Don DeLillo acknowledged Lish's influence as a teacher and friend in dedicating his book Mao II to Lish. Lish dedicated his books My Romance, Mourner at the Door and Epigraph to Don DeLillo. Lish also wrote an afterword to the publication of Don DeLillo's first play, The Engineer of Moonlight, in which he attacks those who would call DeLillo's vision bleak. "Where we are and where we are going is where DeLillo is. He is our least nostalgic writer of large importance."
He is an honorary doctor of letters from State University of New York awarded in 1994. He retired from teaching fiction writing in 1997 but came out of retirement to teach during the summers of 2009 and 2010 at the Center for Fiction in Manhattan.
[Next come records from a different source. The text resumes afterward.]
import Summits.ValiantsHypothesis.ValiantsHypothesis.Theorems.LacunarySymmetroidMatrixDescartesDoorA26WallBubblingDoublyConfluentCount

/-!
# Wall bubbling for `DoorA26` — TWO WEYL PAIRS: the member dictionary of the two-pair chain, part A (classes; pure and mixed classes)

HONEST FRAMING.  Bookkeeping for obligation (W) `stub_weylFaces` (crux `DoorA26`, stmt-ValiantsHypothesis-19979; OPEN, typed, never asserted), W1 seat
val-sym-door-p2 g13 (#52a), used by the two-pair chain assembly W1 #52 `…TwoPairChain`.  At a two-Weyl-pair point (pairs at `0,5` / `1,4`; coincidence
pattern `hG` ⊇ value-generic ∪ wall (c1) `{A,B}~{2,3}` ∪ wall (c2) `{A,2}~{B,3}`) an ALIVE member `(p,q)` (abstract symmetric relation `A`) of a given
value and given confluent degree `[p ∈ {4,5}] + [q ∈ {4,5}]` is one of an explicit list of frame slots: `twoPair_classes`, `twoPair_member_classes`,
`twoPair_deg`, and the dictionaries for the pure classes `2δ₀`, `2δ₁` and the mixed class `δ₀+δ₁`.  Pure finite bookkeeping (generated case trees).
Def-free; nothing on `DoorA26`, 18050 or VP ≠ VNP.  `--supports stmt-ValiantsHypothesis-19979 --as helper`.
-/

-- `Summit.ValiantsHypothesis.ValiantsHypothesis.…` repeats a component by the D-0017 layout
-- (single-conjunct summit), which the `dupNamespace` linter flags; the name is mandated.
set_option linter.dupNamespace false

namespace Summit.ValiantsHypothesis.ValiantsHypothesis.Theorems.LacunarySymmetroidMatrixDescartes.WallBubbling

open Finset
open scoped BigOperators

/-- The class of each of the six positions at a two-Weyl-pair point (`A = {0,5} ↦ 0`, `B = {1,4} ↦ 1`, `2 ↦ 2`, `3 ↦ 3`). [this work] -/
theorem twoPair_classes (δ0 : Fin 6 → ℝ) (h50 : δ0 5 = δ0 0) (h41 : δ0 4 = δ0 1) :
    ∀ p : Fin 6, ∃ a : Fin 4, δ0 p = δ0 a.castSucc.castSucc ∧
      (a = 0 ↔ (p = 0 ∨ p = 5)) ∧ (a = 1 ↔ (p = 1 ∨ p = 4)) ∧ (a = 2 ↔ p = 2) ∧ (a = 3 ↔ p = 3) := by
  intro p
  fin_cases p
  · exact ⟨0, rfl, by decide, by decide, by decide, by decide⟩
  · exact ⟨1, rfl, by decide, by decide, by decide, by decide⟩
  · exact ⟨2, rfl, by decide, by decide, by decide, by decide⟩
  · exact ⟨3, rfl, by decide, by decide, by decide, by decide⟩
  · exact ⟨1, h41, by decide, by decide, by decide, by decide⟩
  · exact ⟨0, h50, by decide, by decide, by decide, by decide⟩

/-- The coincidence pattern `hG` read on members: the classes of a member of a given value. [this work] -/
theorem twoPair_member_classes (δ0 : Fin 6 → ℝ) (h50 : δ0 5 = δ0 0) (h41 : δ0 4 = δ0 1)
    (hG : ∀ a b c e : Fin 4, δ0 a.castSucc.castSucc + δ0 b.castSucc.castSucc = δ0 c.castSucc.castSucc + δ0 e.castSucc.castSucc →
      (a = c ∧ b = e) ∨ (a = e ∧ b = c) ∨
        ((((a = 0 ∧ b = 1) ∨ (a = 1 ∧ b = 0)) ∧ ((c = 2 ∧ e = 3) ∨ (c = 3 ∧ e = 2))) ∨
         (((a = 2 ∧ b = 3) ∨ (a = 3 ∧ b = 2)) ∧ ((c = 0 ∧ e = 1) ∨ (c = 1 ∧ e = 0)))) ∨
        ((((a = 0 ∧ b = 2) ∨ (a = 2 ∧ b = 0)) ∧ ((c = 1 ∧ e = 3) ∨ (c = 3 ∧ e = 1))) ∨
         (((a = 1 ∧ b = 3) ∨ (a = 3 ∧ b = 1)) ∧ ((c = 0 ∧ e = 2) ∨ (c = 2 ∧ e = 0))))) :
    ∀ p q : Fin 6, ∀ a₀ b₀ : Fin 4, δ0 p + δ0 q = δ0 a₀.castSucc.castSucc + δ0 b₀.castSucc.castSucc →
      ∃ a b : Fin 4, ((a = 0 ↔ (p = 0 ∨ p = 5)) ∧ (a = 1 ↔ (p = 1 ∨ p = 4)) ∧ (a = 2 ↔ p = 2) ∧ (a = 3 ↔ p = 3)) ∧
        ((b = 0 ↔ (q = 0 ∨ q = 5)) ∧ (b = 1 ↔ (q = 1 ∨ q = 4)) ∧ (b = 2 ↔ q = 2) ∧ (b = 3 ↔ q = 3)) ∧
        ((a = a₀ ∧ b = b₀) ∨ (a = b₀ ∧ b = a₀) ∨
        ((((a = 0 ∧ b = 1) ∨ (a = 1 ∧ b = 0)) ∧ ((a₀ = 2 ∧ b₀ = 3) ∨ (a₀ = 3 ∧ b₀ = 2))) ∨
         (((a = 2 ∧ b = 3) ∨ (a = 3 ∧ b = 2)) ∧ ((a₀ = 0 ∧ b₀ = 1) ∨ (a₀ = 1 ∧ b₀ = 0)))) ∨
        ((((a = 0 ∧ b = 2) ∨ (a = 2 ∧ b = 0)) ∧ ((a₀ = 1 ∧ b₀ = 3) ∨ (a₀ = 3 ∧ b₀ = 1))) ∨
         (((a = 1 ∧ b = 3) ∨ (a = 3 ∧ b = 1)) ∧ ((a₀ = 0 ∧ b₀ = 2) ∨ (a₀ = 2 ∧ b₀ = 0))))) := by
  intro p q a₀ b₀ h
  obtain ⟨a, ha, hca⟩ := twoPair_classes δ0 h50 h41 p
  obtain ⟨b, hb, hcb⟩ := twoPair_classes δ0 h50 h41 q
  exact ⟨a, b, hca, hcb, hG a b a₀ b₀ (by rw [← ha, ← hb]; exact h)⟩

/-- The confluent degree of a position: `1` at `4, 5`. [this work] -/
theorem twoPair_deg (p : Fin 6) : (if p = 5 then 1 else if p = 4 then 1 else 0) = (if (p = 4 ∨ p = 5) then 1 else 0) := by
  fin_cases p <;> simp

/-- Pure class `2δ₀`: a degree-2 member alive ⇒ the `t²`-slot `(5,5)` is alive. [this work] -/
theorem twoPair_dict_T0_2 (δ0 : Fin 6 → ℝ) (h50 : δ0 5 = δ0 0) (h41 : δ0 4 = δ0 1)
    (hG : ∀ a b c e : Fin 4, δ0 a.castSucc.castSucc + δ0 b.castSucc.castSucc = δ0 c.castSucc.castSucc + δ0 e.castSucc.castSucc →
      (a = c ∧ b = e) ∨ (a = e ∧ b = c) ∨
        ((((a = 0 ∧ b = 1) ∨ (a = 1 ∧ b = 0)) ∧ ((c = 2 ∧ e = 3) ∨ (c = 3 ∧ e = 2))) ∨
         (((a = 2 ∧ b = 3) ∨ (a = 3 ∧ b = 2)) ∧ ((c = 0 ∧ e = 1) ∨ (c = 1 ∧ e = 0)))) ∨
        ((((a = 0 ∧ b = 2) ∨ (a = 2 ∧ b = 0)) ∧ ((c = 1 ∧ e = 3) ∨ (c = 3 ∧ e = 1))) ∨
         (((a = 1 ∧ b = 3) ∨ (a = 3 ∧ b = 1)) ∧ ((c = 0 ∧ e = 2) ∨ (c = 2 ∧ e = 0)))))
    (A : Fin 6 → Fin 6 → Prop) (_hAs : ∀ p q, A p q → A q p) :
    ∀ p q : Fin 6, δ0 p + δ0 q = δ0 0 + δ0 0 → A p q →
      (if p = 5 then 1 else if p = 4 then 1 else 0) + (if q = 5 then 1 else if q = 4 then 1 else 0) = 2 → A 5 5 := by
  intro p q hpq hpol hdg
  obtain ⟨a, b, hca, hcb, hdisj⟩ := twoPair_member_classes δ0 h50 h41 hG p q 0 0 hpq
  rw [twoPair_deg, twoPair_deg] at hdg
  rcases hdisj with ⟨ha, hb⟩ | ⟨ha, hb⟩ | ⟨⟨hab, hl⟩ | ⟨hab, hl⟩⟩ | ⟨⟨hab, hl⟩ | ⟨hab, hl⟩⟩
  · rcases hca.1.mp ha with rfl | rfl
    · rcases hcb.1.mp hb with rfl | rfl
      · simp at hdg
      · simp at hdg
    · rcases hcb.1.mp hb with rfl | rfl
      · simp at hdg
      · exact hpol
  · rcases hca.1.mp ha with rfl | rfl
    · rcases hcb.1.mp hb with rfl | rfl
      · simp at hdg
      · simp at hdg
    · rcases hcb.1.mp hb with rfl | rfl
      · simp at hdg
      · exact hpol
  · exact absurd hl (by decide)
  · exact absurd hl (by decide)
  · exact absurd hl (by decide)
  · exact absurd hl (by decide)

/-- Pure class `2δ₀`: a degree-1 member alive ⇒ the `t`-slot `(0,5)` is alive. [this work] -/
theorem twoPair_dict_T0_1 (δ0 : Fin 6 → ℝ) (h50 : δ0 5 = δ0 0) (h41 : δ0 4 = δ0 1)
    (hG : ∀ a b c e : Fin 4, δ0 a.castSucc.castSucc + δ0 b.castSucc.castSucc = δ0 c.castSucc.castSucc + δ0 e.castSucc.castSucc →
      (a = c ∧ b = e) ∨ (a = e ∧ b = c) ∨
        ((((a = 0 ∧ b = 1) ∨ (a = 1 ∧ b = 0)) ∧ ((c = 2 ∧ e = 3) ∨ (c = 3 ∧ e = 2))) ∨
         (((a = 2 ∧ b = 3) ∨ (a = 3 ∧ b = 2)) ∧ ((c = 0 ∧ e = 1) ∨ (c = 1 ∧ e = 0)))) ∨
        ((((a = 0 ∧ b = 2) ∨ (a = 2 ∧ b = 0)) ∧ ((c = 1 ∧ e = 3) ∨ (c = 3 ∧ e = 1))) ∨
         (((a = 1 ∧ b = 3) ∨ (a = 3 ∧ b = 1)) ∧ ((c = 0 ∧ e = 2) ∨ (c = 2 ∧ e = 0)))))
    (A : Fin 6 → Fin 6 → Prop) (hAs : ∀ p q, A p q → A q p) :
    ∀ p q : Fin 6, δ0 p + δ0 q = δ0 0 + δ0 0 → A p q →
      (if p = 5 then 1 else if p = 4 then 1 else 0) + (if q = 5 then 1 else if q = 4 then 1 else 0) = 1 → A 0 5 := by
  intro p q hpq hpol hdg
  obtain ⟨a, b, hca, hcb, hdisj⟩ := twoPair_member_classes δ0 h50 h41 hG p q 0 0 hpq
  rw [twoPair_deg, twoPair_deg] at hdg
  rcases hdisj with ⟨ha, hb⟩ | ⟨ha, hb⟩ | ⟨⟨hab, hl⟩ | ⟨hab, hl⟩⟩ | ⟨⟨hab, hl⟩ | ⟨hab, hl⟩⟩
  · rcases hca.1.mp ha with rfl | rfl
    · rcases hcb.1.mp hb with rfl | rfl
      · simp at hdg
      · exact hpol
    · rcases hcb.1.mp hb with rfl | rfl
      · exact (hAs 5 0 hpol)
      · simp at hdg
  · rcases hca.1.mp ha with rfl | rfl
    · rcases hcb.1.mp hb with rfl | rfl
      · simp at hdg
      · exact hpol
    · rcases hcb.1.mp hb with rfl | rfl
      · exact (hAs 5 0 hpol)
      · simp at hdg
  · exact absurd hl (by decide)
  · exact absurd hl (by decide)
  · exact absurd hl (by decide)
  · exact absurd hl (by decide)

/-- Pure class `2δ₁`: degree 2 ⇒ `(4,4)`. [this work] -/
theorem twoPair_dict_T1_2 (δ0 : Fin 6 → ℝ) (h50 : δ0 5 = δ0 0) (h41 : δ0 4 = δ0 1)
    (hG : ∀ a b c e : Fin 4, δ0 a.castSucc.castSucc + δ0 b.castSucc.castSucc = δ0 c.castSucc.castSucc + δ0 e.castSucc.castSucc →
      (a = c ∧ b = e) ∨ (a = e ∧ b = c) ∨
        ((((a = 0 ∧ b = 1) ∨ (a = 1 ∧ b = 0)) ∧ ((c = 2 ∧ e = 3) ∨ (c = 3 ∧ e = 2))) ∨
         (((a = 2 ∧ b = 3) ∨ (a = 3 ∧ b = 2)) ∧ ((c = 0 ∧ e = 1) ∨ (c = 1 ∧ e = 0)))) ∨
        ((((a = 0 ∧ b = 2) ∨ (a = 2 ∧ b = 0)) ∧ ((c = 1 ∧ e = 3) ∨ (c = 3 ∧ e = 1))) ∨
         (((a = 1 ∧ b = 3) ∨ (a = 3 ∧ b = 1)) ∧ ((c = 0 ∧ e = 2) ∨ (c = 2 ∧ e = 0)))))
    (A : Fin 6 → Fin 6 → Prop) (_hAs : ∀ p q, A p q → A q p) :
    ∀ p q : Fin 6, δ0 p + δ0 q = δ0 1 + δ0 1 → A p q →
      (if p = 5 then 1 else if p = 4 then 1 else 0) + (if q = 5 then 1 else if q = 4 then 1 else 0) = 2 → A 4 4 := by
  intro p q hpq hpol hdg
  obtain ⟨a, b, hca, hcb, hdisj⟩ := twoPair_member_classes δ0 h50 h41 hG p q 1 1 hpq
  rw [twoPair_deg, twoPair_deg] at hdg
  rcases hdisj with ⟨ha, hb⟩ | ⟨ha, hb⟩ | ⟨⟨hab, hl⟩ | ⟨hab, hl⟩⟩ | ⟨⟨hab, hl⟩ | ⟨hab, hl⟩⟩
  · rcases hca.2.1.mp ha with rfl | rfl
    · rcases hcb.2.1.mp hb with rfl | rfl
      · simp at hdg
      · simp at hdg
    · rcases hcb.2.1.mp hb with rfl | rfl
      · simp at hdg
      · exact hpol
  · rcases hca.2.1.mp ha with rfl | rfl
    · rcases hcb.2.1.mp hb with rfl | rfl
      · simp at hdg
      · simp at hdg
    · rcases hcb.2.1.mp hb with rfl | rfl
      · simp at hdg
      · exact hpol
  · exact absurd hl (by decide)
  · exact absurd hl (by decide)
  · exact absurd hl (by decide)
  · exact absurd hl (by decide)

/-- Pure class `2δ₁`: degree 1 ⇒ `(1,4)`. [this work] -/
theorem twoPair_dict_T1_1 (δ0 : Fin 6 → ℝ) (h50 : δ0 5 = δ0 0) (h41 : δ0 4 = δ0 1)
    (hG : ∀ a b c e : Fin 4, δ0 a.castSucc.castSucc + δ0 b.castSucc.castSucc = δ0 c.castSucc.castSucc + δ0 e.castSucc.castSucc →
      (a = c ∧ b = e) ∨ (a = e ∧ b = c) ∨
        ((((a = 0 ∧ b = 1) ∨ (a = 1 ∧ b = 0)) ∧ ((c = 2 ∧ e = 3) ∨ (c = 3 ∧ e = 2))) ∨
         (((a = 2 ∧ b = 3) ∨ (a = 3 ∧ b = 2)) ∧ ((c = 0 ∧ e = 1) ∨ (c = 1 ∧ e = 0)))) ∨
        ((((a = 0 ∧ b = 2) ∨ (a = 2 ∧ b = 0)) ∧ ((c = 1 ∧ e = 3) ∨ (c = 3 ∧ e = 1))) ∨
         (((a = 1 ∧ b = 3) ∨ (a = 3 ∧ b = 1)) ∧ ((c = 0 ∧ e = 2) ∨ (c = 2 ∧ e = 0)))))
    (A : Fin 6 → Fin 6 → Prop) (hAs : ∀ p q, A p q → A q p) :
    ∀ p q : Fin 6, δ0 p + δ0 q = δ0 1 + δ0 1 → A p q →
      (if p = 5 then 1 else if p = 4 then 1 else 0) + (if q = 5 then 1 else if q = 4 then 1 else 0) = 1 → A 1 4 := by
  intro p q hpq hpol hdg
  obtain ⟨a, b, hca, hcb, hdisj⟩ := twoPair_member_classes δ0 h50 h41 hG p q 1 1 hpq
  rw [twoPair_deg, twoPair_deg] at hdg
  rcases hdisj with ⟨ha, hb⟩ | ⟨ha, hb⟩ | ⟨⟨hab, hl⟩ | ⟨hab, hl⟩⟩ | ⟨⟨hab, hl⟩ | ⟨hab, hl⟩⟩
  · rcases hca.2.1.mp ha with rfl | rfl
    · rcases hcb.2.1.mp hb with rfl | rfl
      · simp at hdg
      · exact hpol
    · rcases hcb.2.1.mp hb with rfl | rfl
      · exact (hAs 4 1 hpol)
      · simp at hdg
  · rcases hca.2.1.mp ha with rfl | rfl
    · rcases hcb.2.1.mp hb with rfl | rfl
      · simp at hdg
      · exact hpol
    · rcases hcb.2.1.mp hb with rfl | rfl
      · exact (hAs 4 1 hpol)
      · simp at hdg
  · exact absurd hl (by decide)
  · exact absurd hl (by decide)
  · exact absurd hl (by decide)
  · exact absurd hl (by decide)

/-- Mixed class `δ₀+δ₁` (with the (c1) partner `(2,3)` of degree 0): degree 2 ⇒ `(5,4)`. [this work] -/
theorem twoPair_dict_M_2 (δ0 : Fin 6 → ℝ) (h50 : δ0 5 = δ0 0) (h41 : δ0 4 = δ0 1)
    (hG : ∀ a b c e : Fin 4, δ0 a.castSucc.castSucc + δ0 b.castSucc.castSucc = δ0 c.castSucc.castSucc + δ0 e.castSucc.castSucc →
      (a = c ∧ b = e) ∨ (a = e ∧ b = c) ∨
        ((((a = 0 ∧ b = 1) ∨ (a = 1 ∧ b = 0)) ∧ ((c = 2 ∧ e = 3) ∨ (c = 3 ∧ e = 2))) ∨
         (((a = 2 ∧ b = 3) ∨ (a = 3 ∧ b = 2)) ∧ ((c = 0 ∧ e = 1) ∨ (c = 1 ∧ e = 0)))) ∨
        ((((a = 0 ∧ b = 2) ∨ (a = 2 ∧ b = 0)) ∧ ((c = 1 ∧ e = 3) ∨ (c = 3 ∧ e = 1))) ∨
         (((a = 1 ∧ b = 3) ∨ (a = 3 ∧ b = 1)) ∧ ((c = 0 ∧ e = 2) ∨ (c = 2 ∧ e = 0)))))
    (A : Fin 6 → Fin 6 → Prop) (hAs : ∀ p q, A p q → A q p) :
    ∀ p q : Fin 6, δ0 p + δ0 q = δ0 0 + δ0 1 → A p q →
      (if p = 5 then 1 else if p = 4 then 1 else 0) + (if q = 5 then 1 else if q = 4 then 1 else 0) = 2 → A 5 4 := by
  intro p q hpq hpol hdg
  obtain ⟨a, b, hca, hcb, hdisj⟩ := twoPair_member_classes δ0 h50 h41 hG p q 0 1 hpq
  rw [twoPair_deg, twoPair_deg] at hdg
  rcases hdisj with ⟨ha, hb⟩ | ⟨ha, hb⟩ | ⟨⟨hab, hl⟩ | ⟨hab, hl⟩⟩ | ⟨⟨hab, hl⟩ | ⟨hab, hl⟩⟩
  · rcases hca.1.mp ha with rfl | rfl
    · rcases hcb.2.1.mp hb with rfl | rfl
      · simp at hdg
      · simp at hdg
    · rcases hcb.2.1.mp hb with rfl | rfl
      · simp at hdg
      · exact hpol
  · rcases hca.2.1.mp ha with rfl | rfl
    · rcases hcb.1.mp hb with rfl | rfl
      · simp at hdg
      · simp at hdg
    · rcases hcb.1.mp hb with rfl | rfl
      · simp at hdg
      · exact (hAs 4 5 hpol)
  · exact absurd hl (by decide)
  · rcases hab with ⟨ha, hb⟩ | ⟨ha, hb⟩
    · obtain rfl := hca.2.2.1.mp ha
      obtain rfl := hcb.2.2.2.mp hb
      simp at hdg
    · obtain rfl := hca.2.2.2.mp ha
      obtain rfl := hcb.2.2.1.mp hb
      simp at hdg
  · exact absurd hl (by decide)
  · exact absurd hl (by decide)

/-- Mixed class `δ₀+δ₁`: degree 1 ⇒ `(0,4)` or `(5,1)`. [this work] -/
theorem twoPair_dict_M_1 (δ0 : Fin 6 → ℝ) (h50 : δ0 5 = δ0 0) (h41 : δ0 4 = δ0 1)
    (hG : ∀ a b c e : Fin 4, δ0 a.castSucc.castSucc + δ0 b.castSucc.castSucc = δ0 c.castSucc.castSucc + δ0 e.castSucc.castSucc →
      (a = c ∧ b = e) ∨ (a = e ∧ b = c) ∨
        ((((a = 0 ∧ b = 1) ∨ (a = 1 ∧ b = 0)) ∧ ((c = 2 ∧ e = 3) ∨ (c = 3 ∧ e = 2))) ∨
         (((a = 2 ∧ b = 3) ∨ (a = 3 ∧ b = 2)) ∧ ((c = 0 ∧ e = 1) ∨ (c = 1 ∧ e = 0)))) ∨
        ((((a = 0 ∧ b = 2) ∨ (a = 2 ∧ b = 0)) ∧ ((c = 1 ∧ e = 3) ∨ (c = 3 ∧ e = 1))) ∨
         (((a = 1 ∧ b = 3) ∨ (a = 3 ∧ b = 1)) ∧ ((c = 0 ∧ e = 2) ∨ (c = 2 ∧ e = 0)))))
    (A : Fin 6 → Fin 6 → Prop) (hAs : ∀ p q, A p q → A q p) :
    ∀ p q : Fin 6, δ0 p + δ0 q = δ0 0 + δ0 1 → A p q →
      (if p = 5 then 1 else if p = 4 then 1 else 0) + (if q = 5 then 1 else if q = 4 then 1 else 0) = 1 → A 0 4 ∨ A 5 1 := by
  intro p q hpq hpol hdg
  obtain ⟨a, b, hca, hcb, hdisj⟩ := twoPair_member_classes δ0 h50 h41 hG p q 0 1 hpq
  rw [twoPair_deg, twoPair_deg] at hdg
  rcases hdisj with ⟨ha, hb⟩ | ⟨ha, hb⟩ | ⟨⟨hab, hl⟩ | ⟨hab, hl⟩⟩ | ⟨⟨hab, hl⟩ | ⟨hab, hl⟩⟩
  · rcases hca.1.mp ha with rfl | rfl
    · rcases hcb.2.1.mp hb with rfl | rfl
      · simp at hdg
      · exact Or.inl hpol
    · rcases hcb.2.1.mp hb with rfl | rfl
      · exact Or.inr hpol
      · simp at hdg
  · rcases hca.2.1.mp ha with rfl | rfl
    · rcases hcb.1.mp hb with rfl | rfl
      · simp at hdg
      · exact Or.inr (hAs 1 5 hpol)
    · rcases hcb.1.mp hb with rfl | rfl
      · exact Or.inl (hAs 4 0 hpol)
      · simp at hdg
  · exact absurd hl (by decide)
  · rcases hab with ⟨ha, hb⟩ | ⟨ha, hb⟩
    · obtain rfl := hca.2.2.1.mp ha
      obtain rfl := hcb.2.2.2.mp hb
      simp at hdg
    · obtain rfl := hca.2.2.2.mp ha
      obtain rfl := hcb.2.2.1.mp hb
      simp at hdg
  · exact absurd hl (by decide)
  · exact absurd hl (by decide)

end Summit.ValiantsHypothesis.ValiantsHypothesis.Theorems.LacunarySymmetroidMatrixDescartes.WallBubbling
David Leavitt's novel Martin Bauman; or, A Sure Thing documents the narrator's experiences under the tutelage of Gordon Lish. In the novel, Lish is the basis for the character of Stanley Flint, an enigmatic writing teacher. T. Gertler's novel, Elbowing the Seducer, has a character who is a book editor and womanizer who is apparently based on Lish. In Barry Hannah's short novel, Ray, there is a character called Captain Gordon who is based on Lish, and Lish appears as himself in Hannah's Boomerang.